Headliners at the event include Q&As with “renegade” film directors Ken Russell and Nick Roeg, a show by Apichatpong Weerasethakul, the “godfather” of independent Thai film, and interaction with professional “troublemakers” The Yes Men, who have made a career out of showing up “dehumanisation” by the White House, McDonalds and the World Trade Organisation.

“Driving to work, calling a friend, walking along the street are things that become so normal we don’t even think about them,” says AND producer Gabrielle Jenks.

“The events round the city will expose invisible rules we live our lives by.”

An example she gives is the ordinary Saturday institution of Grandstand, which was ditched in favour of a sporting culture now dominated by celeb pundits, Sky Sports, stadiums and sponsorship.

The People Speak collective rip off the packaging. They’ve trained young people to be football pundits, gone to film a football match, for no money at all, then stuck their own Grandstand in a field to be screened.

Political projection artist Krzysztof Wodiczko will explore the aftermath of war, once soldiers have vanished into ordinary life.

He will project, onto landmarks like the Catholic Cathedral, real-life images and interviews with North West soldiers, struggling with isolation and post traumatic stress disorder.

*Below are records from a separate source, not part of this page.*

/-- Against the OUTPUT exponent `2 + 2δ_dec` of the flux decay (GKS Thm 12.4.4 (12.4.5), TeX l.24284–24287; KS Thm M2,
TeX l.6695): the quadratic error rate is at least the output rate ⟺ `δh ≥ δ_dec/2`; the relaxed `(3/4)δ_dec` leaves
slack `δ_dec`; the KS-guaranteed `δ_dec/3` gives `(4/3)δ_dec < 2δ_dec` for `δ_dec > 0` (cell findings E19/E23, exponent
count only).  [cite: GiorgiKlainermanSzeftel2024, Remark 11.2.5, PAMQ p.484 — reading; GiorgiKlainermanSzeftel2022,
TeX l.24284–24287] -/
theorem nonlinearErrorRate_vs_output (δdec δh : ℝ) :
    (2 * δdec ≤ nonlinearErrorRate δh ↔ δdec / 2 ≤ δh) ∧
      nonlinearErrorRate (threeQuarterRate δdec) - 2 * δdec = δdec ∧
      (0 < δdec → nonlinearErrorRate (δdec / 3) < 2 * δdec) := by
  simp only [nonlinearErrorRate_def, threeQuarterRate_def]
  refine ⟨⟨fun h => by linarith, fun h => by linarith⟩, by ring, fun h => by linarith⟩

end Literature.Geometry.Lorentzian.GiorgiKlainermanSzeftel2022.InterpolatedRates

end
omit [NumberField E] in
/-- The probe family `γ z = exp (X z)` is CONTINUOUS into `U(σ_{w₁}J)(ℂ) ≤ GL_N(ℂ)` (units topology: `exp ∘ X` and `exp ∘ (−X)` are continuous).
[cite: Borel1997, §5.14] -/
theorem continuous_expFamily (X : ℂ →ₗ[ℝ] Matrix (Fin N) (Fin N) ℂ) (γ : ℂ → archLocal E N J w₁)
    (hγ : ∀ z, ((γ z : GL (Fin N) ℂ) : Matrix (Fin N) (Fin N) ℂ) = NormedSpace.exp (X z)) : Continuous γ := by
  have hX : Continuous X := X.continuous_of_finiteDimensional
  have h1 : Continuous fun z : ℂ ↦ NormedSpace.exp (X z) := NormedSpace.exp_continuous.comp hX
  have h2 : Continuous fun z : ℂ ↦ NormedSpace.exp (X (-z)) := NormedSpace.exp_continuous.comp (hX.comp continuous_neg)
  refine continuous_induced_rng.2 (Units.continuous_iff.2 ⟨h1.congr fun z => (hγ z).symm, h2.congr fun z => ?_⟩)
  show NormedSpace.exp (X (-z)) = (((γ z)⁻¹ : archLocal E N J w₁) : GL (Fin N) ℂ)
  rw [← expFamily_neg X γ hγ z, hγ]

end Chart

/-! ## §4 STUB (R₂) — the registered statement with the Lines-local bundles unfolded -/

/-- **STUB (R₂) `stub_R₂ : StubR₂RegularOfReproduced` — REGULARITY OF REPRODUCED CLASSES** (skeleton v0 ce659ab5 :283, body VERBATIM with
`G2 L H` ↦ `adelicGroupData L⁺ L c̄ 2 H`, `sec₁ L ι H` ↦ `adelicSingle … (cmPlace L ι)`, `Kc₁ L ι H` ↦ `(ker archAt (cmPlace L ι)).map archToAdelic`,
`IsRegularKernel₁ γ A` ↦ its four fields `hAc hAs hAd hAD`, `kernelOp₁` ↦ the reproduction hypothesis `hrep`, and the conclusion
`Realises₁ … Ψ w` ↦ the conjunction of its six fields `leftInv ∧ cont ∧ aeEq ∧ diff ∧ contDeriv ∧ derivAe` with `probeP₁` ∕ `orbitP₁` unfolded).
`K_c` is compact by §0; the chart `γ` is continuous and odd by §0; then `exists_realises`.  Registrar's fold (checked by paste against the
skeleton bytes): `stub_R₂ := fun L _ _ _ ι H dV hdV hdV0 t ht g hdiag hJ hT hdef h4 𝔣 X hXu γ hγ μ _ _ _ ν _ A hA w hrep hkc hkf => by
  obtain ⟨Ψ, h⟩ := F0P5TP2StubR2.stubR₂_holds L ι H dV hdV hdV0 t ht g hdiag hJ hT hdef h4 𝔣 X hXu γ hγ μ ν A hA.cont hA.supp hA.diff hA.contDeriv
    w hrep hkc hkf
  exact ⟨Ψ, h.1, h.2.1, h.2.2.1, h.2.2.2.1, h.2.2.2.2.1, h.2.2.2.2.2⟩`.
[cite: Borel1997, Thm. 2.13 and §8.4] [cite: HarishChandra1966, §8] [cite: BorelJacquet1979, §4.1–4.2] -/
theorem stubR₂_holds (L : Type) [Field L] [NumberField L] [IsCMField L] (ι : L →+* ℂ) (H : Matrix (Fin 2) (Fin 2) L)
    (dV : Fin 2 → L) (hdV : ∀ i, IsCMField.complexConj L (dV i) = dV i) (hdV0 : ∀ i, dV i ≠ 0)
    (t : L) (ht : t ≠ 0) (g : GL (Fin 2) L)
    (hdiag : formCongr ((IsCMField.complexConj L : L ≃ₐ[↥(maximalRealSubfield L)] L) : L →+* L) g (t • H) = Matrix.diagonal dV)
    (hJ : (H.map (cmPlace L ι).1.embedding).IsHermitian)
    (_hT : ∃ T : GL (Fin 2) ℂ, formCongr (starRingEnd ℂ) T ((Matrix.diagonal dV).map ι) = Matrix.diagonal ![(1 : ℂ), -1])
    (hdef : ∀ τ' : L →+* ℂ, InfinitePlace.mk τ' ≠ InfinitePlace.mk ι → ((Matrix.diagonal dV).map τ').PosDef)
    (_h4 : 4 ≤ Module.finrank ℚ L)
    (_𝔣 : UnitaryCurveForms.ConeFrame L H (cmPlace L ι)) (X : ℂ →ₗ[ℝ] Matrix (Fin 2) (Fin 2) ℂ)
    (_hXu : ∀ z, (X z)ᴴ * H.map (cmPlace L ι).1.embedding + H.map (cmPlace L ι).1.embedding * X z = 0)
    (γ : ℂ → archLocal L 2 H (cmPlace L ι))
    (hγ : ∀ z, ((γ z : GL (Fin 2) ℂ) : Matrix (Fin 2) (Fin 2) ℂ) = NormedSpace.exp (X z))
    (μ : Measure (adelicGroupData (↥(maximalRealSubfield L)) L (IsCMField.complexConj L) 2 H).automorphicQuotient)
    [(adelicGroupData (↥(maximalRealSubfield L)) L (IsCMField.complexConj L) 2 H).IsAutomorphicMeasure μ]
    [MeasurableSpace (archLocal L 2 H (cmPlace L ι))] [BorelSpace (archLocal L 2 H (cmPlace L ι))]
    (ν : Measure (archLocal L 2 H (cmPlace L ι))) [ν.IsHaarMeasure] (A : archLocal L 2 H (cmPlace L ι) → ℂ)
    (hAc : Continuous A) (hAs : HasCompactSupport A)
    (hAd : ∀ u' : archLocal L 2 H (cmPlace L ι), ContDiff ℝ 1 fun z : ℂ ↦ A (γ z * u'))
    (hAD : Continuous fun p : ℂ × archLocal L 2 H (cmPlace L ι) ↦ fderiv ℝ (fun z : ℂ ↦ A (γ z * p.2)) p.1)
    (w : (adelicGroupData (↥(maximalRealSubfield L)) L (IsCMField.complexConj L) 2 H).L2 μ)
    (hrep : (∫ u, A u • (adelicGroupData (↥(maximalRealSubfield L)) L (IsCMField.complexConj L) 2 H).rightRegular μ
      (adelicSingle (↥(maximalRealSubfield L)) L (IsCMField.complexConj L) 2 H (IsCMField.complexConj_ne_one L)
        (UnitaryGroup.complexConj_smul_infinitePlace L) (cmPlace L ι) u) w ∂ν) = w)
    (hkc : ∀ k ∈ ((archAt (↥(maximalRealSubfield L)) L (IsCMField.complexConj L) 2 H (cmPlace L ι)
        (UnitaryGroup.complexConj_smul_infinitePlace L (cmPlace L ι).1) (IsCMField.complexConj_ne_one L)).ker).map
        (archToAdelic (↥(maximalRealSubfield L)) L (IsCMField.complexConj L) 2 H),
      (adelicGroupData (↥(maximalRealSubfield L)) L (IsCMField.complexConj L) 2 H).rightRegular μ k w = w)
    (hkf : ∃ Kf : Subgroup (finAdelic (↥(maximalRealSubfield L)) L (IsCMField.complexConj L) 2 H),
      IsOpen (Kf : Set (finAdelic (↥(maximalRealSubfield L)) L (IsCMField.complexConj L) 2 H)) ∧
        ∀ k ∈ Kf, (adelicGroupData (↥(maximalRealSubfield L)) L (IsCMField.complexConj L) 2 H).rightRegular μ
          (finAdelicToAdelic (↥(maximalRealSubfield L)) L (IsCMField.complexConj L) 2 H k) w = w) :
    ∃ Ψ : (adelicGroupData (↥(maximalRealSubfield L)) L (IsCMField.complexConj L) 2 H).Adelic → ℂ,
      (∀ γr ∈ (adelicGroupData (↥(maximalRealSubfield L)) L (IsCMField.complexConj L) 2 H).quotientSubgroup, ∀ x, Ψ (γr * x) = Ψ x) ∧
      Continuous Ψ ∧
      toQuotFun (adelicGroupData (↥(maximalRealSubfield L)) L (IsCMField.complexConj L) 2 H) Ψ =ᵐ[μ]
        ((w : (adelicGroupData (↥(maximalRealSubfield L)) L (IsCMField.complexConj L) 2 H).L2 μ) :
          (adelicGroupData (↥(maximalRealSubfield L)) L (IsCMField.complexConj L) 2 H).automorphicQuotient → ℂ) ∧
      (∀ y, DifferentiableAt ℝ (fun z : ℂ ↦ Ψ (y *
        adelicSingle (↥(maximalRealSubfield L)) L (IsCMField.complexConj L) 2 H (IsCMField.complexConj_ne_one L)
          (UnitaryGroup.complexConj_smul_infinitePlace L) (cmPlace L ι) (γ z))) 0) ∧
      (∀ z : ℂ, Continuous fun y ↦ fderiv ℝ (fun z : ℂ ↦ Ψ (y *
        adelicSingle (↥(maximalRealSubfield L)) L (IsCMField.complexConj L) 2 H (IsCMField.complexConj_ne_one L)
          (UnitaryGroup.complexConj_smul_infinitePlace L) (cmPlace L ι) (γ z))) 0 z) ∧
      (∀ z : ℂ,
        toQuotFun (adelicGroupData (↥(maximalRealSubfield L)) L (IsCMField.complexConj L) 2 H)
            (fun y ↦ fderiv ℝ (fun z : ℂ ↦ Ψ (y *
              adelicSingle (↥(maximalRealSubfield L)) L (IsCMField.complexConj L) 2 H (IsCMField.complexConj_ne_one L)
                (UnitaryGroup.complexConj_smul_infinitePlace L) (cmPlace L ι) (γ z))) 0 z) =ᵐ[μ]
          ((fderiv ℝ (fun z : ℂ ↦ (adelicGroupData (↥(maximalRealSubfield L)) L (IsCMField.complexConj L) 2 H).rightRegular μ
              (adelicSingle (↥(maximalRealSubfield L)) L (IsCMField.complexConj L) 2 H (IsCMField.complexConj_ne_one L)
                (UnitaryGroup.complexConj_smul_infinitePlace L) (cmPlace L ι) (γ z)) w) 0 z :
              (adelicGroupData (↥(maximalRealSubfield L)) L (IsCMField.complexConj L) 2 H).L2 μ) :
            (adelicGroupData (↥(maximalRealSubfield L)) L (IsCMField.complexConj L) 2 H).automorphicQuotient → ℂ)) :=
  exists_realises (↥(maximalRealSubfield L)) L (IsCMField.complexConj L) 2 H (IsCMField.complexConj_ne_one L)
    (UnitaryGroup.complexConj_smul_infinitePlace L) (cmPlace L ι) μ ν A
    (isCompact_Kc L ι H dV hdV hdV0 t ht g hdiag hJ hdef) (continuous_expFamily X γ hγ) (expFamily_neg X γ hγ) hAc hAs hAd hAD
    w hrep hkc hkf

A scene-by-scene remake of film Darling, called Action Diana, starring the Great British public playing the parts of the likes of Julie Christie will be premiered at FACT – shaking up performer and consumer roles.

And beware a trip to the shops.

Chris O’Shea has used the BBC screen in Clayton Square to literally grab shopper’s attention.

Inspired by “mythical giants” he’s invented a giant hand to reach out of the screen and “playfully transform them” from September 21-27, says Gabriella. On Thursday September 24 events will be open until late.